2.3. Statistical Analysis and Sample Size
Data were analyzed using the statistical software package IBM SPSS v.26 (SPSS Inc.; Chicago, IL, USA). The normality of the distribution of data were analyzed using the Kolmogorov−Smirnov test and the Shapiro–Wilk test. The comparison of categorical variables between groups was performed using the Chi-square test. The Independent t-test or Mann–Whitney U test was used for intergroup comparisons depending on the distribution properties of the data. The results were assessed within 95% confidence intervals (CIs), and Cohens’ d effect sizes were calculated. Pearson correlation analysis was used for normally distributed continuous data, and Spearman’ correlation analysis was used for ordinal or non-normally distributed data to assess the relationship of balance parameters with pulmonary function, respiratory and peripheral muscle strength, functional capacity, and cognitive function. A multiple linear regression model was used to assess which variables contributed to the prediction of the balance parameters. Variables presenting the highest correlation coefficient (r) with the balance parameters were included in the model. Variable selection was performed using the forward stepwise method. Only the model with the highest coefficient of determination (R2) is presented. A p value of < 0.05 was considered statistically significant for all analyses.

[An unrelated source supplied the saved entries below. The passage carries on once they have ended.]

import Summits.QuantumAdvantage.QuantumAdvantage.Theorems.CubicForrelationNearExactIsExactCubicFormTransport
import Summits.QuantumAdvantage.QuantumAdvantage.Theorems.CubicForrelationNearExactIsExactCubicFormFrame
import Summits.QuantumAdvantage.QuantumAdvantage.Theorems.CubicForrelationNearExactIsExactKtThreeTools
import Summits.QuantumAdvantage.QuantumAdvantage.Theorems.CubicForrelationNearExactIsExactTwelveOddWeightLight

/-!
# Crux `CubicForrelation.NearExactIsExact` (stmt-QuantumAdvantage-14043) — the ADAPTED R2 FRAME of a cubic with a rank-2 derivative

Certificate seat `b2b-cforr-cert` (gen 40).  HONEST FRAMING: kernel-checked packaging (standard axioms) of the "(L4) R2 frame" of the Lean
roadmap for `E1280-even` (HOME/b2b-cforr-cert-g39/E1280-HANDPROOFS.md §3): it combines `kt3_minweight_quadratic_cells` (the derivative is the
indicator of a codimension-2 flat), …CubicFormFrame (an invertible frame adapted to it) and …CubicFormTransport (degree, weight and the
derivative in the new frame).  Nothing about `θ₁₂`; NOT summit progress.

* `tcr2_adapted` (**main**): let `κ` be a cubic on `3 + m` bits and `a ≠ 0` a direction with `#{x : κ(x) ≠ κ(x ⊕ a)} = 2^{m+1}` (a rank-2
  derivative).  Then there are `P, Pi` over `𝔽₂` with `P Pi = Pi P = 1`, column `0` of `P` equal to `a`, and bits `c₁, c₂` such that
  `κ' = κ ∘ (0 ⊕ P·)` is cubic, has the same number of ones as `κ`, and `D_{e₀}κ'(y) = (y₁ ⊕ c₁)(y₂ ⊕ c₂)` — the hypothesis `hD` of
  …CubicFormCells (`tcc_weight`, `tcc_second_rho`, …); the cubic form of `κ'` is the `P`-transform of that of `κ`
  (`tct_third_comp_coord`) and a pairing partner travels along (`tps_pair_covariant`, with `tcr2_matrix_inv`).
* `tcr2_matrix_inv`: the entrywise inverse identities as the matrix identity `Pi * P = 1` consumed by `tps_pair_covariant`.

References: T. Kasami, N. Tokura (1970) Thm 1; F. J. MacWilliams, N. J. A. Sloane (1977) Ch. 13 §4, Ch. 15 §2.  Axioms: the standard three.
-/

set_option linter.dupNamespace false -- D-0017: single-problem summit ⇒ `QuantumAdvantage.QuantumAdvantage` by design

namespace Summit.QuantumAdvantage.QuantumAdvantage.Theorems.CubicForrelation.NearExactIsExact

open Finset
open Literature.Computability.QuantumComplexity
open Literature.Computability.QuantumComplexity.BuzetChailloux (bxor zeroVec bxor_comm bxor_self bxor_zeroVec zeroVec_bxor
  bxor_bxor_cancel_left)

variable {m : ℕ}

/-- The entrywise identities `Σ_φ Pi_{ψφ} P_{φω} = [ψ = ω]` as the matrix identity `Pi * P = 1`. [folklore] -/
theorem tcr2_matrix_inv {N : ℕ} (P Pi : Fin N → Fin N → ZMod 2) (h : ∀ ψ ω, (∑ φ, Pi ψ φ * P φ ω) = if ψ = ω then 1 else 0) :
    (Matrix.of fun ψ φ => Pi ψ φ) * (Matrix.of fun ψ φ => P ψ φ) = 1 := by
  ext ψ ω
  rw [Matrix.mul_apply, Matrix.one_apply]
  exact h ψ ω

/-- **The adapted R2 frame.**  For a cubic `κ` on `3 + m` bits and a direction `a ≠ 0` with `#{x : κ(x) ≠ κ(x⊕a)} = 2^{m+1}` there are
`P, Pi` (`P Pi = Pi P = 1`, column `0` of `P` is `a`) and bits `c₁, c₂` such that `κ' = κ ∘ (0 ⊕ P·)` is cubic with `#κ' = #κ` and
`D_{e₀}κ'(y) = (y₁ ⊕ c₁)(y₂ ⊕ c₂)` for all `y`. [this work] -/
theorem tcr2_adapted (κ : (Fin (3 + m) → Bool) → Bool) (hκ : IsDegLeFun 3 κ) (a : Fin (3 + m) → Bool) (ha : a ≠ zeroVec)
    (hDa : #(univ.filter fun x : Fin (3 + m) → Bool => (κ x ^^ κ (bxor x a)) = true) = 2 ^ (m + 1)) :
    ∃ (P Pi : Fin (3 + m) → Fin (3 + m) → ZMod 2) (c₁ c₂ : Bool),
      (∀ ψ ω, (∑ φ, P ψ φ * Pi φ ω) = if ψ = ω then 1 else 0) ∧
      (∀ ψ ω, (∑ φ, Pi ψ φ * P φ ω) = if ψ = ω then 1 else 0) ∧
      (∀ ψ, P ψ (Fin.castAdd m (0 : Fin 3)) = if a ψ = true then 1 else 0) ∧
      let κ' : (Fin (3 + m) → Bool) → Bool :=
        fun y => κ (bxor zeroVec (fun ψ => decide ((∑ φ, P ψ φ * (if y φ = true then (1 : ZMod 2) else 0)) = 1)))
      IsDegLeFun 3 κ' ∧
      (univ.filter fun y : Fin (3 + m) → Bool => κ' y = true).card = (univ.filter fun x : Fin (3 + m) → Bool => κ x = true).card ∧
      ∀ y, (κ' y ^^ κ' (bxor y (fun l => decide (l = Fin.castAdd m (0 : Fin 3))))) =
        ((y (Fin.castAdd m (1 : Fin 3)) ^^ c₁) && (y (Fin.castAdd m (2 : Fin 3)) ^^ c₂)) := by
  classical
  -- the derivative is the indicator of a codimension-2 flat
  have hq : IsDegLeFun 2 (fun x => κ x ^^ κ (bxor x a)) := stub_derivDegree (3 + m) 2 κ a hκ
  have h4 : 4 * #(univ.filter fun x : Fin (3 + m) → Bool => (κ x ^^ κ (bxor x a)) = true) = 2 ^ (3 + m) := by
    rw [hDa, pow_add, pow_add]; norm_num; ring
  obtain ⟨z₁, z₂, b₁, b₂, hz₁, hz₂, h12, hU⟩ := kt3_minweight_quadratic_cells (fun x => κ x ^^ κ (bxor x a)) hq h4
  -- `⟨a, z_i⟩ = 0`: the flat is invariant under `x ↦ x ⊕ a`
  obtain ⟨x₀, hx₀⟩ : ∃ x₀, (κ x₀ ^^ κ (bxor x₀ a)) = true := by
    by_contra hno
    push Not at hno
    have : #(univ.filter fun x : Fin (3 + m) → Bool => (κ x ^^ κ (bxor x a)) = true) = 0 := by
      rw [card_eq_zero, filter_eq_empty_iff]; intro x _; exact hno x
    rw [this] at hDa
    exact absurd hDa (by positivity)
  have hx₀' : (κ (bxor x₀ a) ^^ κ (bxor (bxor x₀ a) a)) = true := by
    rw [iw_bxor_assoc, bxor_self, bxor_zeroVec, Bool.xor_comm]; exact hx₀
  have hpa : ∀ (z : Fin (3 + m) → Bool) (b : Bool),
      decide (Odd #(univ.filter fun i => (x₀ i && z i) = true)) = b →
      decide (Odd #(univ.filter fun i => ((bxor x₀ a) i && z i) = true)) = b →
      decide (Odd #(univ.filter fun j => a j && z j)) = false := by
    intro z b h1 h2
    have h3 := tow_parity_bxor x₀ a z
    rw [h1, h2] at h3
    revert h3; cases b <;> cases decide (Odd #(univ.filter fun j => a j && z j)) <;> simp
  have ha₁ := hpa z₁ b₁ ((hU x₀).1 hx₀).1 ((hU _).1 hx₀').1
  have ha₂ := hpa z₂ b₂ ((hU x₀).1 hx₀).2 ((hU _).1 hx₀').2
  -- the frame
  obtain ⟨P, Pi, hPPi, hPiP, hP0, hPz₁, hPz₂⟩ := tcr_adapted_frame a z₁ z₂ ha hz₁ hz₂ h12 ha₁ ha₂
  refine ⟨P, Pi, !b₁, !b₂, hPPi, hPiP, hP0, ?_⟩
  intro κ'
  refine ⟨tct_comp_isDegLeFun κ hκ P zeroVec, tct_card_comp_eq P Pi κ hPPi hPiP zeroVec, fun y => ?_⟩
  -- the derivative along `e₀` in the new frame
  set L : (Fin (3 + m) → Bool) → (Fin (3 + m) → Bool) :=
    fun y => fun ψ => decide ((∑ φ, P ψ φ * (if y φ = true then (1 : ZMod 2) else 0)) = 1) with hL
  have hLe : L (fun l => decide (l = Fin.castAdd m (0 : Fin 3))) = a := by
    have h := tct_lin_single P (Fin.castAdd m (0 : Fin 3))
    have : L (fun l => decide (l = Fin.castAdd m (0 : Fin 3))) =
        fun ψ => decide ((∑ φ', P ψ φ' * (if decide (φ' = Fin.castAdd m (0 : Fin 3)) = true then (1 : ZMod 2) else 0)) = 1) := rfl
    rw [this, h]
    funext ψ
    rw [hP0]
    cases a ψ <;> decide
  have hadd : L (bxor y (fun l => decide (l = Fin.castAdd m (0 : Fin 3)))) = bxor (L y) a := by
    rw [show L (bxor y (fun l => decide (l = Fin.castAdd m (0 : Fin 3)))) =
      bxor (L y) (L (fun l => decide (l = Fin.castAdd m (0 : Fin 3)))) from tct_lin_bxor P y _, hLe]
  show (κ (bxor zeroVec (L y)) ^^ κ (bxor zeroVec (L (bxor y (fun l => decide (l = Fin.castAdd m (0 : Fin 3))))))) = _
  rw [hadd, zeroVec_bxor, zeroVec_bxor]
  -- read the flat in the new coordinates
  have hiff := hU (L y)
  have e1 : decide (Odd #(univ.filter fun i => ((L y) i && z₁ i) = true)) = y (Fin.castAdd m (1 : Fin 3)) := by
    rw [← hPz₁ y]
  have e2 : decide (Odd #(univ.filter fun i => ((L y) i && z₂ i) = true)) = y (Fin.castAdd m (2 : Fin 3)) := by
    rw [← hPz₂ y]
  rw [e1, e2] at hiff
  revert hiff
  cases (κ (L y) ^^ κ (bxor (L y) a)) <;> cases y (Fin.castAdd m (1 : Fin 3)) <;> cases y (Fin.castAdd m (2 : Fin 3)) <;>
    cases b₁ <;> cases b₂ <;> simp

end Summit.QuantumAdvantage.QuantumAdvantage.Theorems.CubicForrelation.NearExactIsExact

The sample size was calculated using the G*Power 3.1 (Universitaet Dusseldorf; Dusseldorf, Germany) [18]. Eymir et al. reported that there was a significant difference in the PST/Overall score assessed with the Biodex Balance System between the patients with COPD and healthy subjects [19]. The sample size calculation was made at 95% power and a two-tailed α level of 0.05 with the 1.404 effect size based on comparison of the PST/Overall score in patients with COPD and healthy subjects (0.96 ± 0.59 vs. 0.35 ± 0.17, respectively). Based on the provided calculation, we estimated a sample size of a minimum of 15 participants for each group. Participants were included in the study by calculating at least a 20% increase in sample size adjusting for the drop-out rate.
3. Results
Forty patients with COPD were assessed for eligibility; a total of seventeen patients were excluded for not meeting the inclusion criteria or refusing to participate. Thirty age-matched healthy subjects were also assessed for eligibility; a total of seven subjects were excluded for being unable to perform tests. Twenty-three subjects for each group were included in the study and a total of forty-six participants completed the study with no drop-outs (Figure 2). The demographic and clinical characteristics of the participants are given in Table 1. No significant difference was found between the two groups’ demographic and clinical characteristics (p > 0.05).
There were significant differences in all outcome measures assessing balance, pulmonary function, respiratory muscle strength, peripheral muscle strength, and functional capacity in the COPD group compared to the healthy group (p < 0.05). There was no significant difference between the two groups in terms of the MoCA score (p > 0.05) (Table 2). Changes in cardiorespiratory responses during the 6MWT were similar except for changes in SpO2.
The PST/Overall score had a significant and strong correlation with MIP (r = −0.630, p = 0.001) and a significant and moderate correlation with m. quadriceps strength and 6MWT distance (r = −0.472, p = 0.023; r = −0.496, p = 0.016, respectively). LOST/Overall score and CTSIB/Composite score were not significantly correlated with any independent variable (p > 0.05) (Table 3).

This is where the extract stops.